Clinical Risk Factors: Lessons from Epidemiology

2019 
Current therapeutic goals of inflammatory bowel diseases (IBD) have evolved from symptomatic remission to a complex remission defined by clinical, biochemical, and endoscopic remission, with ultimate outcomes involving prevention of disease progression, surgery, or hospitalization. Thus, risk assessment and prediction of expected disease course by clinical, biochemical, and endoscopic markers has become important in patient stratification, management, and therapy optimization and prediction of the aforementioned outcomes. This chapter highlights the importance of epidemiological studies. The role of clinical factors in the prediction of disease course has been studied in both population-based and referral cohorts.
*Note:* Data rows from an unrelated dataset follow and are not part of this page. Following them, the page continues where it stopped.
import Summits.Ventures.Crystal3D.Theorems.StickyWulffConstantTextureLiminfFluxZigzagSel
import HarnessLib

/-!
# Slot-hood ⇒ `IsUpBond`: the two entry points for lane G's walk machine (Δ slot, ∇ mirrored capper)
# (lane T, flux count — interface with lane G's F4; crux `TextureLiminf`, stmt-Ventures-19483)

HONEST FRAMING. Venture `Summits/Ventures/Crystal3D` (cell `crystal3d-full`), helper `--supports` the crux
`TextureLiminf` (stmt-Ventures-19483) of `route-Ventures-StickyWulffConstant`, registered line `TexShadow` (v6.7; cf-p1
ROUTE.md §86(61) BD).  Rung credit only; F-C1 not moved.

F4 (19480-p2) instantiates `IsZigSelector` (`…FluxZigzagSel`) with the machine's steps: on a Δ-bilayer (`σ i = 1`) an fcc
slot `q` of positive model height, on a ∇-bilayer (`σ i = −1`) the basal mirror image of a slot of negative model height
(`basalMirror (bestCapper …)`), each times `axisSign`.  This file proves that these ARE upward bonds in the normal form of
`IsUpBond`:

* `neg_barlowPos_neg_one` (`haggLabel_const`) — `−barlowPos … constHagg (−1) a b = barlowPos … constHagg 1 (−a) (−b)`;
* **`isUpBond_of_upperSlot`** — `q ∈ fccSlots`, `0 < q 2`, `σ i = 1` ⇒ `IsUpBond L σ e i (axisSign L e • q)`;
* **`isUpBond_of_lowerSlot`** — `q ∈ fccSlots`, `q 2 < 0`, `σ i ≠ 1` ⇒ `IsUpBond L σ e i (axisSign L e • basalMirror q)`.
So F4's selector obligations reduce to slot-hood + sign of the model height + the rise equality.
WHAT THIS IS NOT: not F4; F-C1 not moved.
-/

noncomputable section

namespace Summit.Ventures.Crystal3D.Theorems

open Literature.MathematicalPhysics.StatisticalMechanics (barlowPos constHagg basalMirror barlowPos_apply_two)
open Summit.Ventures.Crystal3D.Cruxes.TextureLiminf.TexShadow (E3)

/-- **A lower fcc slot is minus an upper one:** `−barlowPos … (−1) a b = barlowPos … 1 (−a) (−b)` (constant Hägg word). -/
theorem neg_barlowPos_neg_one (a b : ℤ) :
    -barlowPos 1 (Real.sqrt (2 / 3)) constHagg (-1) a b = barlowPos 1 (Real.sqrt (2 / 3)) constHagg 1 (-a) (-b) := by
  ext l
  fin_cases l
  · simp; ring
  · simp; ring
  · simp [barlowPos_apply_two]

/-- The model height of the slot with triple `t`. -/
theorem slotTriple_apply_two (t : ℤ × ℤ × ℤ) :
    barlowPos 1 (Real.sqrt (2 / 3)) constHagg t.1 t.2.1 t.2.2 2 = t.1 * Real.sqrt (2 / 3) := barlowPos_apply_two _ _ _ _ _ _

/-- **Δ entry point:** an fcc slot of positive model height, times `axisSign`, is an upward bond of a Δ-bilayer. -/
theorem isUpBond_of_upperSlot (L : E3 ≃ₗᵢ[ℝ] E3) {σ : ℤ → ℤ} (e : E3) {i : ℤ} (hσi : σ i = 1)
    {q : E3} (hq : q ∈ fccSlots) (hq2 : 0 < q 2) : IsUpBond L σ e i (axisSign L e • q) := by
  have hB : 0 < Real.sqrt (2 / 3) := Real.sqrt_pos.2 (by norm_num)
  rw [fccSlots, Finset.mem_image] at hq
  obtain ⟨t, ht, rfl⟩ := hq
  rw [slotTriple_apply_two] at hq2
  have ht1 : t.1 = 1 := by
    simp only [fccSlotTriples, Finset.mem_insert, Finset.mem_singleton] at ht
    rcases ht with rfl | rfl | rfl | rfl | rfl | rfl | rfl | rfl | rfl | rfl | rfl | rfl
    all_goals try rfl
    all_goals exfalso; push_cast at hq2; nlinarith [hB]
  refine ⟨t.2.1, t.2.2, ?_, ?_⟩
  · simp only [fccSlotTriples, Finset.mem_insert, Finset.mem_singleton] at ht
    rcases ht with rfl | rfl | rfl | rfl | rfl | rfl | rfl | rfl | rfl | rfl | rfl | rfl <;> simp_all
  · rw [if_pos hσi, ← ht1]

/-- **∇ entry point:** the basal mirror image of an fcc slot of negative model height, times `axisSign`, is an upward
bond of a ∇-bilayer. -/
theorem isUpBond_of_lowerSlot (L : E3 ≃ₗᵢ[ℝ] E3) {σ : ℤ → ℤ} (e : E3) {i : ℤ} (hσi : σ i ≠ 1)
    {q : E3} (hq : q ∈ fccSlots) (hq2 : q 2 < 0) : IsUpBond L σ e i (axisSign L e • basalMirror q) := by
  have hB : 0 < Real.sqrt (2 / 3) := Real.sqrt_pos.2 (by norm_num)
  rw [fccSlots, Finset.mem_image] at hq
  obtain ⟨t, ht, rfl⟩ := hq
  rw [slotTriple_apply_two] at hq2
  have ht1 : t.1 = -1 := by
    simp only [fccSlotTriples, Finset.mem_insert, Finset.mem_singleton] at ht
    rcases ht with rfl | rfl | rfl | rfl | rfl | rfl | rfl | rfl | rfl | rfl | rfl | rfl
    all_goals try rfl
    all_goals exfalso; push_cast at hq2; nlinarith [hB]
  refine ⟨-t.2.1, -t.2.2, ?_, ?_⟩
  · simp only [fccSlotTriples, Finset.mem_insert, Finset.mem_singleton] at ht
    rcases ht with rfl | rfl | rfl | rfl | rfl | rfl | rfl | rfl | rfl | rfl | rfl | rfl <;> simp_all
  · rw [if_neg hσi, ← neg_barlowPos_neg_one]; simp only [neg_neg, ht1]

end Summit.Ventures.Crystal3D.Theorems

end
In the majority of papers, negative disease outcomes were defined as progression of disease behavior from inflammatory to complicated (penetrating/stricturing) phenotype and surgical intervention in CD, compared with proximal disease extension, hospitalization, and colectomy in UC. Age at onset, disease phenotype characteristics (early disease course, behavior and localization/disease extension), smoking status, and accelerated treatment algorithms in early disease were reported to be important in the prediction of the disease course in both CD and UC. An important challenge of the future is the harmonization of definitions of disease progression and disabling disease. In addition, the predictive potential of some factors needs to be addressed since most studies report associations rather than focusing on prediction. These require further elucidation with prospective studies. Despite all these limitations and heterogeneity of the definitions, the importance of clinical factors in predicting disease outcomes is unequivocal.